● Records shown:
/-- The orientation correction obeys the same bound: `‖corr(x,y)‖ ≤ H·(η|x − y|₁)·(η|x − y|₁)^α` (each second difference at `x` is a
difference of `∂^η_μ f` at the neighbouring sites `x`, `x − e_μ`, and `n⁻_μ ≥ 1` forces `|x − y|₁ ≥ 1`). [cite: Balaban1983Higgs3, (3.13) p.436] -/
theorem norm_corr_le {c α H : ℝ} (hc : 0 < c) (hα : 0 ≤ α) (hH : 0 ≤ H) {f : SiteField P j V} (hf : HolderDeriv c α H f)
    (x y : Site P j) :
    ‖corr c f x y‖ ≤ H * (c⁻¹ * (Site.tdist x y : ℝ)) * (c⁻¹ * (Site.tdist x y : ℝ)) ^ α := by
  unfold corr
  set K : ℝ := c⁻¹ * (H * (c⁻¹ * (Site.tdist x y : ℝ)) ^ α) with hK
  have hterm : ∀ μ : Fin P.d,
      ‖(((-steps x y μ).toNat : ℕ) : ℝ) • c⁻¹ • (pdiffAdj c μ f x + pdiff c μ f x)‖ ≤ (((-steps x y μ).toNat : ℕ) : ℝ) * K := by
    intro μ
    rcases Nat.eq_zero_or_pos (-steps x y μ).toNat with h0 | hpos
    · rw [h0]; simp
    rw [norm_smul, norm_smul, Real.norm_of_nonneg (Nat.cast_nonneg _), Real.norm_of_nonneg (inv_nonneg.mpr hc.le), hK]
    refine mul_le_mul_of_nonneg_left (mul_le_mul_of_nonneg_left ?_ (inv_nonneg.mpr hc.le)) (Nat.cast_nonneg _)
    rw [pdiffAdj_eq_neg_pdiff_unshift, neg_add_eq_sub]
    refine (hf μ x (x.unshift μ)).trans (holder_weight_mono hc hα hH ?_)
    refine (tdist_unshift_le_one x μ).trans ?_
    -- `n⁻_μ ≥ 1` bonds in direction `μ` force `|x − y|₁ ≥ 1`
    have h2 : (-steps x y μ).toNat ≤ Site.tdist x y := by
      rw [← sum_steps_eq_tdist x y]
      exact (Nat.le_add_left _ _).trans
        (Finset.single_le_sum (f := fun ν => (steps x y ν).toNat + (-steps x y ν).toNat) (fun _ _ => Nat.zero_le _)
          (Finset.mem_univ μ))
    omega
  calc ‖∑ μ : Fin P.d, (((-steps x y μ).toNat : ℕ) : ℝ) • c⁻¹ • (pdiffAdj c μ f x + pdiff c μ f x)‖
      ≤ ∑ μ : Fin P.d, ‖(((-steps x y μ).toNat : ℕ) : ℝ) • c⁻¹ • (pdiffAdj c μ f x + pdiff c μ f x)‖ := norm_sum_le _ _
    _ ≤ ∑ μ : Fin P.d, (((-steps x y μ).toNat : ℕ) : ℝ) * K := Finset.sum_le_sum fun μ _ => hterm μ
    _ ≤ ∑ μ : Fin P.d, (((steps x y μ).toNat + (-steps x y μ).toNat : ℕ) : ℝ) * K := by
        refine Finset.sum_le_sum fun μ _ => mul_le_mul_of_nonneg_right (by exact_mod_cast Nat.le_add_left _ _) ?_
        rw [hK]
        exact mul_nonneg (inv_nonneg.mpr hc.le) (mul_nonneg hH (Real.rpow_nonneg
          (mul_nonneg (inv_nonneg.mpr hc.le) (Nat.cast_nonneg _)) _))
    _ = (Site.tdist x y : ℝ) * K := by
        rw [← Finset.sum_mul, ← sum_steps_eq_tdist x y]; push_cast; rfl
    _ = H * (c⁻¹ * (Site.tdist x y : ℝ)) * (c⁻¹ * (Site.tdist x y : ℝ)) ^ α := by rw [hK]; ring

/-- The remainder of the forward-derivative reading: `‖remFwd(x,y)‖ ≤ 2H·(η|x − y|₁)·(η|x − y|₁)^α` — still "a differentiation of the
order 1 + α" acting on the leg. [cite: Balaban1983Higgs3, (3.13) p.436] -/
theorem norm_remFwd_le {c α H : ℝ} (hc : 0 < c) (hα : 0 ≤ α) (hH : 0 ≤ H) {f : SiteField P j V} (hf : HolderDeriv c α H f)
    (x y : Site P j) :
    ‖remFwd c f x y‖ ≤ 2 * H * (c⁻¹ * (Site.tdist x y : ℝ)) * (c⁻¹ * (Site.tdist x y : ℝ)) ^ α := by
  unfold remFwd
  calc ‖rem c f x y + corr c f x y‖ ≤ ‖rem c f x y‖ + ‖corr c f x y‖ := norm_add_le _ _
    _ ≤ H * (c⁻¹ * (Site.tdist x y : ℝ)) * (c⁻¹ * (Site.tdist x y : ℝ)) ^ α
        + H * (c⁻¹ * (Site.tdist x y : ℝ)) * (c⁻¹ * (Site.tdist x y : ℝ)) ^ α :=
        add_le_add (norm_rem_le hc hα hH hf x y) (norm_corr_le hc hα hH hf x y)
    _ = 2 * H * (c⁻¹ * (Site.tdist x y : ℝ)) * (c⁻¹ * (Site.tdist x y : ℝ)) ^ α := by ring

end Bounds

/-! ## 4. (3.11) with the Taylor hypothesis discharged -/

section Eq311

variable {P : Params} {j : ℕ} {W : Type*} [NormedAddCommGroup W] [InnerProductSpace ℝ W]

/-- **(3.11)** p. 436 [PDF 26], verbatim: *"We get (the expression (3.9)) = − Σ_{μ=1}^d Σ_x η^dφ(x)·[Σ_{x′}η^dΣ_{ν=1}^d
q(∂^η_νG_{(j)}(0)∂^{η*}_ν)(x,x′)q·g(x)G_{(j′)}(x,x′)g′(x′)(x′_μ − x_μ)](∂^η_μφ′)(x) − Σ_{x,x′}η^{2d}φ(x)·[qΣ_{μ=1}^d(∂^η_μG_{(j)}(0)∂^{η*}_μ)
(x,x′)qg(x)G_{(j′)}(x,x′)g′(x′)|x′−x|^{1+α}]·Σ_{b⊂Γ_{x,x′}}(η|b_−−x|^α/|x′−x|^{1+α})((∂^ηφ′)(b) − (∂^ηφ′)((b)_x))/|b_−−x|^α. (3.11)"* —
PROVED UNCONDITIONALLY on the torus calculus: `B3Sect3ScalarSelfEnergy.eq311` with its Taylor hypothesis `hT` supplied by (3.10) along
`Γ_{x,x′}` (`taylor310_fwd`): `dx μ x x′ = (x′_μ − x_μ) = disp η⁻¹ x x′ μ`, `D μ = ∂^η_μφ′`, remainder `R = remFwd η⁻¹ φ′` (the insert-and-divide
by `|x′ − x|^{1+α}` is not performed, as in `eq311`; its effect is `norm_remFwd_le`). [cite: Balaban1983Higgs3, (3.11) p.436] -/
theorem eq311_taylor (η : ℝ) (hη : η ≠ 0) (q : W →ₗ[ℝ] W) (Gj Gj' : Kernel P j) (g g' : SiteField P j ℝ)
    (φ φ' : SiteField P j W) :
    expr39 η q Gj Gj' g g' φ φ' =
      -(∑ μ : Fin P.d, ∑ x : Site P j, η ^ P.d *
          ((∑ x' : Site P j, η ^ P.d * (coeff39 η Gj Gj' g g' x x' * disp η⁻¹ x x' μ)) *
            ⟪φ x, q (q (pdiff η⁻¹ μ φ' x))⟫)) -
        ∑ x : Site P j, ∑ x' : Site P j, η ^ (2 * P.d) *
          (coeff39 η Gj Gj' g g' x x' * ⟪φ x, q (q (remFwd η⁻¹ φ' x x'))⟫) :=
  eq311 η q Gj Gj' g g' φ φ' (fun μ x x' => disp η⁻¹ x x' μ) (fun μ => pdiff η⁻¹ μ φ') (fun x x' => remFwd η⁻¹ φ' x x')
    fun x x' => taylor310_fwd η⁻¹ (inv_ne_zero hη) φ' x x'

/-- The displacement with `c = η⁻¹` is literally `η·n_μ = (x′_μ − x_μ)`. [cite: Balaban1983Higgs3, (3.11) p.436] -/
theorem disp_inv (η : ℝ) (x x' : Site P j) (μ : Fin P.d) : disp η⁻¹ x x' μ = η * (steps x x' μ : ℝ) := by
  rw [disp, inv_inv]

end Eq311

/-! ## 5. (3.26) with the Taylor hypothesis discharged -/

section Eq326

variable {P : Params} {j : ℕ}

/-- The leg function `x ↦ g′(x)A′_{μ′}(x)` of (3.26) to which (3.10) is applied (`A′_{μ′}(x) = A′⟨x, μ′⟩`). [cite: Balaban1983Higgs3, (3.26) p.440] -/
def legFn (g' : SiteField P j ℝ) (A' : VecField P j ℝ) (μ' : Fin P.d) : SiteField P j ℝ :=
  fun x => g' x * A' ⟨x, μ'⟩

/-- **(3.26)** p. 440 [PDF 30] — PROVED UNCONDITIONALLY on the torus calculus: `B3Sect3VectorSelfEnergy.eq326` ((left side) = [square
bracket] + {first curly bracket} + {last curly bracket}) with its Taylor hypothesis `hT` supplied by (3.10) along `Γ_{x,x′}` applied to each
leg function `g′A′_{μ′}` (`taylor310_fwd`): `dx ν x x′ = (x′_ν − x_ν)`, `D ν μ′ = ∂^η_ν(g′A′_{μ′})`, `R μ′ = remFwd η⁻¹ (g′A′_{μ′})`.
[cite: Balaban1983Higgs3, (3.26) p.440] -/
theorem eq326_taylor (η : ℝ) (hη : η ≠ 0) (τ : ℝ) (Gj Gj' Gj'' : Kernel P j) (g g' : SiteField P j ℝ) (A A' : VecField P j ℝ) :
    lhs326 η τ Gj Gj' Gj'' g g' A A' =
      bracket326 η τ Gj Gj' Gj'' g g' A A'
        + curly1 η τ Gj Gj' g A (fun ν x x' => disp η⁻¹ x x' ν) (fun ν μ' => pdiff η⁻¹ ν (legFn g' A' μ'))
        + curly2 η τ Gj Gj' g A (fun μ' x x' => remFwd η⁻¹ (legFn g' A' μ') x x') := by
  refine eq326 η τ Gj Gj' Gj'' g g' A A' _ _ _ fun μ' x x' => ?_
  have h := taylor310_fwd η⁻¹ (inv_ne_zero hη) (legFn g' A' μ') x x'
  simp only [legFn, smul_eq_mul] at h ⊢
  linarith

● Goal of the exercise:
When copying the data above, please keep exactly the lines from its first line through the line with "have hterm : ∀", both ends included, and drop the rest.

● Answer for the task:
/-- The orientation correction obeys the same bound: `‖corr(x,y)‖ ≤ H·(η|x − y|₁)·(η|x − y|₁)^α` (each second difference at `x` is a
difference of `∂^η_μ f` at the neighbouring sites `x`, `x − e_μ`, and `n⁻_μ ≥ 1` forces `|x − y|₁ ≥ 1`). [cite: Balaban1983Higgs3, (3.13) p.436] -/
theorem norm_corr_le {c α H : ℝ} (hc : 0 < c) (hα : 0 ≤ α) (hH : 0 ≤ H) {f : SiteField P j V} (hf : HolderDeriv c α H f)
    (x y : Site P j) :
    ‖corr c f x y‖ ≤ H * (c⁻¹ * (Site.tdist x y : ℝ)) * (c⁻¹ * (Site.tdist x y : ℝ)) ^ α := by
  unfold corr
  set K : ℝ := c⁻¹ * (H * (c⁻¹ * (Site.tdist x y : ℝ)) ^ α) with hK
  have hterm : ∀ μ : Fin P.d,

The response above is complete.